聽到這話,阿袖臉驀地脹紅了。照此下去,兩廂不打起來才怪。
“我當然要去!”幸長毫不示弱,冷哼一聲道:“但我憑什麼要聽你治部呼來喝去?太閣殿下究竟是從何時起把天下交與了你?說什麼秋日把我們全召進京城,設宴犒賞……哼,笑話!實在是可笑之極!你還不自知?”
“左京大夫!”
“你還有何話可說?”
“你這麼做,不怕令尊動怒?”
“老爺子高不高興關我何事?我若沒記錯,在五奉行當中,你的位次是從屁股後面數第二個。

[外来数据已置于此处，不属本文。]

import Literature.MathematicalPhysics.QuantumLattice.KomaPiFluxCoulombKLSInequality
import Literature.MathematicalPhysics.QuantumLattice.KomaPiFluxPrintedLongRangeOrder
import HarnessLib

/-!
# Direction independence of the nearest-neighbour `η` correlations of Koma's `π`-flux BCS model
# (Koma 2022, §4.2: "direction-independence of the hopping amplitudes in the sense of gauge equivalence")

T. Koma, *Nambu–Goldstone modes for superconducting lattice fermions*, arXiv:2201.13135 (2022)
[Koma2022], §4.2 (4.5)–(4.9) and the sentence before §4.1: the `π`-flux hopping (2.7)–(2.9) is not
literally invariant under interchanging the coordinate axes, but it is up to a `ℤ₂` gauge
transformation, so "in the sense of the gauge equivalence, the present system has … direction-
independence". In (6.31)–(6.32) this is used in the form: the nearest-neighbour correlation
`Σ_x⟨Γ^a_xΓ^a_{x+e_m}⟩` does not depend on the direction `m`.

In the Lieb frame of this series the axis rotation `rotateAxes` composed with the `ℤ₂` gauge
`rotateGauge` is a symmetry of `T_π` (`KomaPiFlux.rotateGauge_bondSign`, `piFluxAmpl_map`, file
`KomaPiFluxGaussianDomination.lean`, where it was used for the partition function with a field).
This file records the consequence for Gibbs EXPECTATIONS of `H₀ = H(κ,U,g,0,B)`:

* `KomaPiFlux.gibbsState_map_eq` — for a symmetry `(f, π, ε)` of `T_π` up to a sign gauge and any
  operator `A` fixed by sign gauges, `⟨relabel f A⟩_{β,H₀} = ⟨A⟩_{β,H₀}`;
* `KomaPiFlux.gibbsState_gamma{One,Two,Three}_mul_map` — `⟨Γ^a_{fx}Γ^a_{fy}⟩ = ⟨Γ^a_xΓ^a_y⟩`, `a = 1,2,3`;
* `KomaPiFlux.sum_pairCorr_shift_eq`, `sum_re_gibbsState_gammaTwo_mul_shift_eq`,
  `sum_re_gibbsState_gammaThree_mul_shift_eq` — **the nearest-neighbour correlations
  `Σ_x Re⟨Γ^a_xΓ^a_{x+e_ν}⟩_{β,H₀}` do not depend on the direction `ν`** (even `L ≥ 2`).

Everything is PROVED (relabelling covariance `gibbsState_relabel`, gauge covariance of the
Hamiltonian `orbitalPhaseAut_hamiltonian`, unitary covariance of Gibbs states); no named fact.

## References

* [Koma2022] T. Koma, arXiv:2201.13135, §4.1–4.2 (4.1)–(4.9), (6.31)–(6.32).
* [Lieb1994] E. H. Lieb, Phys. Rev. Lett. 73 (1994) 2158, p. 3 (gauge transformations).
-/

noncomputable section

namespace Literature.MathematicalPhysics.QuantumLattice

open Matrix Finset HubbardWave0 PairHopRP FermionTorus LiebCutRP
open Literature.Probability.LatticeModels


namespace KomaPiFlux

attribute [local instance] LiebCutRP.decEqTorus

variable {d L : ℕ} [NeZero L]

section Symmetry

variable {f : FermionTorus (d + 1) L ≃ FermionTorus (d + 1) L} {π : Equiv.Perm (Fin (d + 1))}
  {ε : FermionTorus (d + 1) L → ℝ}

/-- The orbital phases `(σ, x) ↦ ε(x)` of a `ℤ₂` (sign) gauge. [cite: Koma2022, §4.1 (4.1)] -/
def signPhase (ε : FermionTorus (d + 1) L → ℝ) : Fin 2 → FermionTorus (d + 1) L → ℂ := fun _ x => (ε x : ℂ)

omit [NeZero L] in
/-- `signPhase ε σ x = ε x`. [cite: Koma2022, §4.1 (4.1)] -/
@[simp] theorem signPhase_apply (ε : FermionTorus (d + 1) L → ℝ) (σ : Fin 2) (x : FermionTorus (d + 1) L) :
    signPhase ε σ x = (ε x : ℂ) := rfl

omit [NeZero L] in
/-- The sign phases have norm one. [cite: Koma2022, §4.1 (4.1)] -/
theorem norm_signPhase (hε1 : ∀ x, ε x = 1 ∨ ε x = -1) (σ : Fin 2) (x : FermionTorus (d + 1) L) :
    ‖signPhase ε σ x‖ = 1 := by
  rcases hε1 x with h1 | h1 <;> simp [h1]

omit [NeZero L] in
/-- The sign phases satisfy `g_↑ g_↓ = 1`. [cite: Koma2022, §4.1 (4.1)] -/
theorem signPhase_prod (hε1 : ∀ x, ε x = 1 ∨ ε x = -1) (x : FermionTorus (d + 1) L) :
    signPhase ε 0 x * signPhase ε 1 x = 1 := by
  rcases hε1 x with h1 | h1 <;> simp [h1]

/-- **The relabelled Hamiltonian is a gauge transform of the original one**: for a symmetry `(f, π, ε)`
of `T_π` up to the sign gauge `ε`, `relabel f (H(κ,U,g,0,B)) = 𝒟_{ε∘f⁻¹} H(κ,U,g,0,B) 𝒟_{ε∘f⁻¹}ᴴ`.
[cite: Koma2022, §4.1 (4.1)–(4.4), §4.2 (4.5)–(4.9)] -/
theorem relabel_hamiltonian_eq_gauge (h2 : 2 ≤ L) (hf : ∀ x ν, f (shift x ν) = shift (f x) (π ν))
    (hε1 : ∀ x, ε x = 1 ∨ ε x = -1) (hε : ∀ x ν, ε x * ε (shift x ν) * bondSign x ν = bondSign (f x) (π ν))
    (κ U g B : ℝ) :
    relabel (Orb.mapEquiv f) (hamiltonian κ U g (fun (_ _ : FermionTorus (d + 1) L) => (0 : ℝ)) B) =
      orbitalPhaseAut (g := spinSitePhase (signPhase (fun x => ε (f.symm x))))
        (fun _ => norm_signPhase (ε := fun x => ε (f.symm x)) (fun x => hε1 (f.symm x)) _ _)
        (hamiltonian κ U g (fun (_ _ : FermionTorus (d + 1) L) => (0 : ℝ)) B) := by
  have hG : ∀ x y, (G d L).Adj (f x) (f y) ↔ (G d L).Adj x y := fun x y => adj_map_iff h2 hf x y
  unfold hamiltonian
  rw [PairHopRP.relabel_hamiltonian (G d L) (G d L) f hG,
    PairHopRP.orbitalPhaseAut_hamiltonian (G d L)
      (fun σ x => norm_signPhase (ε := fun x => ε (f.symm x)) (fun x => hε1 (f.symm x)) σ x)
      (fun x => signPhase_prod (ε := fun x => ε (f.symm x)) (fun x => hε1 (f.symm x)) x)]
  congr 1
  funext σ x' y'
  simp only [signPhase_apply]
  -- `T_π(f⁻¹x', f⁻¹y') = ε(f⁻¹x') ε(f⁻¹y') T_π(x', y')`
  have key := piFluxAmpl_map κ hf hε σ (f.symm x') (f.symm y')
  rw [Equiv.apply_symm_apply, Equiv.apply_symm_apply] at key
  have hsq : ∀ z, (ε z : ℂ) * ε z = 1 := fun z => by rcases hε1 z with h | h <;> simp [h]
  calc piFluxAmpl κ σ (f.symm x') (f.symm y')
      = ((ε (f.symm x') : ℂ) * ε (f.symm x')) * ((ε (f.symm y') : ℂ) * ε (f.symm y')) *
          piFluxAmpl κ σ (f.symm x') (f.symm y') := by rw [hsq, hsq, one_mul, one_mul]
    _ = (ε (f.symm x') : ℂ) * (ε (f.symm y') : ℂ) * (((ε (f.symm x') * ε (f.symm y') : ℝ) : ℂ) *
          piFluxAmpl κ σ (f.symm x') (f.symm y')) := by push_cast; ring
    _ = (ε (f.symm x') : ℂ) * star ((ε (f.symm y') : ℂ)) * piFluxAmpl κ σ x' y' := by
          rw [← key, Complex.star_def, Complex.conj_ofReal]

/-- **Invariance of Gibbs expectations under a gauge-symmetry of `T_π`**: if `A` is fixed by every
sign gauge `𝒟_η A 𝒟_ηᴴ = A`, then `⟨relabel f A⟩_{β,H₀} = ⟨A⟩_{β,H₀}` for `H₀ = H(κ,U,g,0,B)`.
[cite: Koma2022, §4.1–4.2] -/
theorem gibbsState_relabel_eq (h2 : 2 ≤ L) (hf : ∀ x ν, f (shift x ν) = shift (f x) (π ν))
    (hε1 : ∀ x, ε x = 1 ∨ ε x = -1) (hε : ∀ x ν, ε x * ε (shift x ν) * bondSign x ν = bondSign (f x) (π ν))
    (β κ U g B : ℝ) {A : Matrix (Finset (Orb (FermionTorus (d + 1) L))) (Finset (Orb (FermionTorus (d + 1) L))) ℂ}
    (hA : ∀ (η : FermionTorus (d + 1) L → ℝ) (hη : ∀ x, η x = 1 ∨ η x = -1),
      orbitalPhaseAut (g := spinSitePhase (signPhase η)) (fun _ => norm_signPhase hη _ _) (relabel (Orb.mapEquiv f) A) =
        relabel (Orb.mapEquiv f) A) :
    gibbsState β (hamiltonian κ U g (fun (_ _ : FermionTorus (d + 1) L) => (0 : ℝ)) B) (relabel (Orb.mapEquiv f) A) =
      gibbsState β (hamiltonian κ U g (fun (_ _ : FermionTorus (d + 1) L) => (0 : ℝ)) B) A := by
  have hη1 : ∀ x, (fun x => ε (f.symm x)) x = 1 ∨ (fun x => ε (f.symm x)) x = -1 := fun x => hε1 (f.symm x)
  have hn : ∀ i, ‖spinSitePhase (signPhase (fun x => ε (f.symm x))) i‖ = 1 := fun _ => norm_signPhase hη1 _ _
  have hU := orbitalPhase_mem_unitary hn
  -- `⟨relabel A⟩_{relabel H₀} = ⟨relabel A⟩_{𝒟 H₀ 𝒟ᴴ} = ⟨𝒟 (relabel A) 𝒟ᴴ⟩_{𝒟H₀𝒟ᴴ} = ⟨relabel A⟩_{H₀}`
  have key := Matrix.gibbsState_unitary_conj' hU β (hamiltonian κ U g (fun (_ _ : FermionTorus (d + 1) L) => (0 : ℝ)) B)
    (relabel (Orb.mapEquiv f) A)
  rw [star_eq_conjTranspose, ← orbitalPhaseAut_apply hn, ← orbitalPhaseAut_apply hn, hA _ hη1,
    ← relabel_hamiltonian_eq_gauge h2 hf hε1 hε κ U g B, gibbsState_relabel] at key
  exact key.symm

/-- `⟨Γ¹_{fx}Γ¹_{fy}⟩ = ⟨Γ¹_xΓ¹_y⟩`. [cite: Koma2022, §4.1 (4.1)–(4.4), §4.2] -/
theorem gibbsState_gammaOne_mul_map (h2 : 2 ≤ L) (hf : ∀ x ν, f (shift x ν) = shift (f x) (π ν))
    (hε1 : ∀ x, ε x = 1 ∨ ε x = -1) (hε : ∀ x ν, ε x * ε (shift x ν) * bondSign x ν = bondSign (f x) (π ν))
    (β κ U g B : ℝ) (x y : FermionTorus (d + 1) L) :
    gibbsState β (hamiltonian κ U g (fun (_ _ : FermionTorus (d + 1) L) => (0 : ℝ)) B) (gammaOne (f x) * gammaOne (f y)) =
      gibbsState β (hamiltonian κ U g (fun (_ _ : FermionTorus (d + 1) L) => (0 : ℝ)) B) (gammaOne x * gammaOne y) := by
  have h := gibbsState_relabel_eq h2 hf hε1 hε β κ U g B (A := gammaOne x * gammaOne y) (fun η hη => by
    rw [map_mul, relabel_gammaOne, relabel_gammaOne, map_mul,
      PairHopRP.orbitalPhaseAut_gammaOne (fun σ x => norm_signPhase hη σ x) (signPhase_prod hη),
      PairHopRP.orbitalPhaseAut_gammaOne (fun σ x => norm_signPhase hη σ x) (signPhase_prod hη)])
  rwa [map_mul, relabel_gammaOne, relabel_gammaOne] at h

/-- `⟨Γ²_{fx}Γ²_{fy}⟩ = ⟨Γ²_xΓ²_y⟩`. [cite: Koma2022, §4.1 (4.1)–(4.4), §4.2] -/
theorem gibbsState_gammaTwo_mul_map (h2 : 2 ≤ L) (hf : ∀ x ν, f (shift x ν) = shift (f x) (π ν))
    (hε1 : ∀ x, ε x = 1 ∨ ε x = -1) (hε : ∀ x ν, ε x * ε (shift x ν) * bondSign x ν = bondSign (f x) (π ν))
    (β κ U g B : ℝ) (x y : FermionTorus (d + 1) L) :
    gibbsState β (hamiltonian κ U g (fun (_ _ : FermionTorus (d + 1) L) => (0 : ℝ)) B) (gammaTwo (f x) * gammaTwo (f y)) =
      gibbsState β (hamiltonian κ U g (fun (_ _ : FermionTorus (d + 1) L) => (0 : ℝ)) B) (gammaTwo x * gammaTwo y) := by
  have h := gibbsState_relabel_eq h2 hf hε1 hε β κ U g B (A := gammaTwo x * gammaTwo y) (fun η hη => by
    rw [map_mul, relabel_gammaTwo, relabel_gammaTwo, map_mul,
      PairHopRP.orbitalPhaseAut_gammaTwo (fun σ x => norm_signPhase hη σ x) (signPhase_prod hη),
      PairHopRP.orbitalPhaseAut_gammaTwo (fun σ x => norm_signPhase hη σ x) (signPhase_prod hη)])
  rwa [map_mul, relabel_gammaTwo, relabel_gammaTwo] at h

/-- `⟨Γ³_{fx}Γ³_{fy}⟩ = ⟨Γ³_xΓ³_y⟩`. [cite: Koma2022, §4.1 (4.1)–(4.4), §4.2] -/
theorem gibbsState_gammaThree_mul_map (h2 : 2 ≤ L) (hf : ∀ x ν, f (shift x ν) = shift (f x) (π ν))
    (hε1 : ∀ x, ε x = 1 ∨ ε x = -1) (hε : ∀ x ν, ε x * ε (shift x ν) * bondSign x ν = bondSign (f x) (π ν))
    (β κ U g B : ℝ) (x y : FermionTorus (d + 1) L) :
    gibbsState β (hamiltonian κ U g (fun (_ _ : FermionTorus (d + 1) L) => (0 : ℝ)) B) (gammaThree (f x) * gammaThree (f y)) =
      gibbsState β (hamiltonian κ U g (fun (_ _ : FermionTorus (d + 1) L) => (0 : ℝ)) B) (gammaThree x * gammaThree y) := by
  have h := gibbsState_relabel_eq h2 hf hε1 hε β κ U g B (A := gammaThree x * gammaThree y) (fun η hη => by
    rw [map_mul, relabel_gammaThree, relabel_gammaThree, map_mul,
      PairHopRP.orbitalPhaseAut_gammaThree (fun σ x => norm_signPhase hη σ x),
      PairHopRP.orbitalPhaseAut_gammaThree (fun σ x => norm_signPhase hη σ x)])
  rwa [map_mul, relabel_gammaThree, relabel_gammaThree] at h

/-- **Transport of a nearest-neighbour sum along a symmetry**: if `F(f x, f y) = F(x, y)` for all `x, y`
and `f` maps `e_ν`-bonds to `e_{πν}`-bonds, then `Σ_x F(x, x+e_ν) = Σ_x F(x, x+e_{πν})`.
[cite: Koma2022, §4.2] -/
theorem sum_shift_eq_of_map (hf : ∀ x ν, f (shift x ν) = shift (f x) (π ν)) {F : FermionTorus (d + 1) L → FermionTorus (d + 1) L → ℝ}
    (hF : ∀ x y, F (f x) (f y) = F x y) (ν : Fin (d + 1)) :
    ∑ x : FermionTorus (d + 1) L, F x (shift x ν) = ∑ x : FermionTorus (d + 1) L, F x (shift x (π ν)) := by
  calc ∑ x : FermionTorus (d + 1) L, F x (shift x ν)
      = ∑ x : FermionTorus (d + 1) L, F (f x) (f (shift x ν)) := Finset.sum_congr rfl fun x _ => (hF x _).symm
    _ = ∑ x : FermionTorus (d + 1) L, F (f x) (shift (f x) (π ν)) := Finset.sum_congr rfl fun x _ => by rw [hf]
    _ = ∑ x : FermionTorus (d + 1) L, F x (shift x (π ν)) := f.sum_comp (fun x => F x (shift x (π ν)))

end Symmetry

/-! ### The axis rotation: all directions are equivalent -/

omit [NeZero L] in
/-- If a function of the directions is invariant under `finRotate⁻¹`, it is constant. [cite: Koma2022, §4.2] -/
theorem eq_zero_dir_of_finRotate_symm {N : Fin (d + 1) → ℝ} (hN : ∀ ν, N ν = N ((finRotate (d + 1)).symm ν))
    (ν : Fin (d + 1)) : N ν = N 0 := by
  have hstep : ∀ μ, N (finRotate (d + 1) μ) = N μ := fun μ => by
    rw [hN (finRotate (d + 1) μ), Equiv.symm_apply_apply]
  have hpow : ∀ (r : ℕ) μ, N (((finRotate (d + 1)) ^ r) μ) = N μ := by
    intro r
    induction r with
    | zero => intro μ; rw [pow_zero, Equiv.Perm.one_apply]
    | succ r ih => intro μ; rw [pow_succ, Equiv.Perm.mul_apply, ih, hstep]
  obtain ⟨r, hr⟩ := finRotate_pow_eq_zero ν
  rw [← hpow r ν, hr]

/-- **The nearest-neighbour `Γ¹` correlation does not depend on the direction**: for `H₀ = H(κ,U,g,0,B)`
on the even torus of side `L ≥ 2`, `Σ_x Re⟨Γ¹_xΓ¹_{x+e_ν}⟩_{β,H₀} = Σ_x Re⟨Γ¹_xΓ¹_{x+e₀}⟩_{β,H₀}` for every `ν`.
[cite: Koma2022, §4.2, (6.31)–(6.32)] -/
theorem sum_pairCorr_shift_eq (hL : Even L) (h2 : 2 ≤ L) (β κ U g B : ℝ) (ν : Fin (d + 1)) :
    ∑ x : FermionTorus (d + 1) L, pairCorr β (hamiltonian κ U g (fun (_ _ : FermionTorus (d + 1) L) => (0 : ℝ)) B) x (shift x ν) =
      ∑ x : FermionTorus (d + 1) L, pairCorr β (hamiltonian κ U g (fun (_ _ : FermionTorus (d + 1) L) => (0 : ℝ)) B) x (shift x 0) := by
  refine eq_zero_dir_of_finRotate_symm (N := fun ν => ∑ x : FermionTorus (d + 1) L,
    pairCorr β (hamiltonian κ U g (fun (_ _ : FermionTorus (d + 1) L) => (0 : ℝ)) B) x (shift x ν)) (fun ν => ?_) ν
  exact sum_shift_eq_of_map rotateAxes_shift
    (F := fun x y => pairCorr β (hamiltonian κ U g (fun (_ _ : FermionTorus (d + 1) L) => (0 : ℝ)) B) x y)
    (fun x y => by
      unfold pairCorr
      rw [gibbsState_gammaOne_mul_map h2 rotateAxes_shift rotateGauge_sign (rotateGauge_bondSign hL)]) ν

/-- **The nearest-neighbour `Γ²` correlation does not depend on the direction.** [cite: Koma2022, §4.2, (6.31)] -/
theorem sum_re_gibbsState_gammaTwo_mul_shift_eq (hL : Even L) (h2 : 2 ≤ L) (β κ U g B : ℝ) (ν : Fin (d + 1)) :
    ∑ x : FermionTorus (d + 1) L,
        (gibbsState β (hamiltonian κ U g (fun (_ _ : FermionTorus (d + 1) L) => (0 : ℝ)) B) (gammaTwo x * gammaTwo (shift x ν))).re =
      ∑ x : FermionTorus (d + 1) L,
        (gibbsState β (hamiltonian κ U g (fun (_ _ : FermionTorus (d + 1) L) => (0 : ℝ)) B) (gammaTwo x * gammaTwo (shift x 0))).re := by
  refine eq_zero_dir_of_finRotate_symm (N := fun ν => ∑ x : FermionTorus (d + 1) L,
    (gibbsState β (hamiltonian κ U g (fun (_ _ : FermionTorus (d + 1) L) => (0 : ℝ)) B) (gammaTwo x * gammaTwo (shift x ν))).re)
    (fun ν => ?_) ν
  exact sum_shift_eq_of_map rotateAxes_shift
    (F := fun x y => (gibbsState β (hamiltonian κ U g (fun (_ _ : FermionTorus (d + 1) L) => (0 : ℝ)) B)
      (gammaTwo x * gammaTwo y)).re)
    (fun x y => by
      rw [gibbsState_gammaTwo_mul_map h2 rotateAxes_shift rotateGauge_sign (rotateGauge_bondSign hL)]) ν

/-- **The nearest-neighbour `Γ³` (density) correlation does not depend on the direction.**
[cite: Koma2022, §4.2, (6.28)] -/
theorem sum_re_gibbsState_gammaThree_mul_shift_eq (hL : Even L) (h2 : 2 ≤ L) (β κ U g B : ℝ) (ν : Fin (d + 1)) :
    ∑ x : FermionTorus (d + 1) L,
        (gibbsState β (hamiltonian κ U g (fun (_ _ : FermionTorus (d + 1) L) => (0 : ℝ)) B) (gammaThree x * gammaThree (shift x ν))).re =
      ∑ x : FermionTorus (d + 1) L,
        (gibbsState β (hamiltonian κ U g (fun (_ _ : FermionTorus (d + 1) L) => (0 : ℝ)) B) (gammaThree x * gammaThree (shift x 0))).re := by
  refine eq_zero_dir_of_finRotate_symm (N := fun ν => ∑ x : FermionTorus (d + 1) L,
    (gibbsState β (hamiltonian κ U g (fun (_ _ : FermionTorus (d + 1) L) => (0 : ℝ)) B) (gammaThree x * gammaThree (shift x ν))).re)
    (fun ν => ?_) ν
  exact sum_shift_eq_of_map rotateAxes_shift
    (F := fun x y => (gibbsState β (hamiltonian κ U g (fun (_ _ : FermionTorus (d + 1) L) => (0 : ℝ)) B)
      (gammaThree x * gammaThree y)).re)
    (fun x y => by
      rw [gibbsState_gammaThree_mul_map h2 rotateAxes_shift rotateGauge_sign (rotateGauge_bondSign hL)]) ν

end KomaPiFlux

end Literature.MathematicalPhysics.QuantumLattice

end
import Summits.Ventures.AbcSig.Rows.Bridge
import Summits.Ventures.AbcSig.Rows.C2aL11A2
import Summits.Ventures.AbcSig.Rows.C2aL11A2AB

/-!
# Venture AbcSig — CELL `C2aL11A2`: the census statement `Rows.C2aCellRed 11 (fun a => a = 2) ∅` from the two row theorems

HONEST FRAMING. COMPUTATION cell `pub-abcsig`; CONDITIONAL theorem; no claim on ABC or any summit. Hypotheses exactly as
in `Rows/C2aL11A2.lean` and `Rows/C2aL11A2AB.lean`: `BS04Package` (CITED), `DataComplete …` (COMPUTED level files), and the
rows' per-orbit exclusions for BOTH family predicates (`famB`, `famAB`) as universally quantified hypotheses (CITED: the census
row's certificates). Conclusion = p1's census predicate (`Rows/Statements.lean`), all four coprime coefficient
distributions `A·B = 2^a·11^m`, reduced exponents `a < n`, `m < n` (RULING H1). GENERATED by p-lean g2 gen/make_rows.py
(after plean/make_cell_bridges.py).
-/

namespace Summit.Ventures.AbcSig

/-- Cell `C2aL11A2`: `Rows.C2aCellRed 11 (fun a => a = 2) ∅` under the rows' hypotheses. -/
theorem cell_C2aL11A2 (M : NewformModel) (hP : M.BS04Package)
    (hD22 : M.DataComplete 22 level22Orbits)
    (hD44 : M.DataComplete 44 level44Orbits)
    (hD88 : M.DataComplete 88 level88Orbits) :
    Rows.C2aCellRed 11 (fun a => a = 2) ∅ :=
  C2aCellRed_of_rows 11 (by norm_num) (by norm_num) _ _
    (fun n hn h11 hnℓ _ a m (ha : a = 2) han hm hmn x y z h1 h2 => by
      subst ha
      exact
 row_C2aL11A2 M hP hD22 hD44 hD88 n hn h11 hnℓ m hm hmn x y z h1 h2)
    (fun n hn h11 hnℓ _ a m (ha : a = 2) han hm hmn x y z h1 h2 => by
      subst ha
      exact
 row_C2aL11A2AB M hP hD22 hD44 hD88 n hn h11 hnℓ m hm hmn x y z h1 h2)

end Summit.Ventures.AbcSig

你以為我不知道,五奉行的順序乃是前田、淺野、增田、石田和長束。什麼時候位次變了,現在竟輪到你來召我們進京?你莫名其妙大放厥詞,竟不覺得可笑嗎!”
“左京大夫,你喝多了吧?”
“哼,我不是吃了酒,只是吃多了泥巴。”
“我告訴你:現在,石田三成並不是以奉行身份坐在你面前。”
“哦?照這麼說,太閣臨終前留下了遺言,從此由你發號施令了?”
“天下事由五大老和五奉行聯合打理,你不會不知!我告訴你,今日三成是同時代表五大老與五奉行坐在這裡的。”
“哈哈哈哈……大家都聽到了吧?治部少輔已經不是太閣的使者,而是五大老五奉行的使者了。那麼,秋日五大老、五奉行是否真的會臨席,來請我們參加茶會啊?”
三成一時答不上話來。他恐怕也未料到自己如此招眾人反感。這時,宗湛的一句話緩解了尷尬的氣氛:“還不趕緊伺候酒飯,先從主計頭殿下開始。”
阿袖趕緊起身伺候眾將,宗湛的孫女因為剛才的氣氛而太害怕了,一時竟站不起來。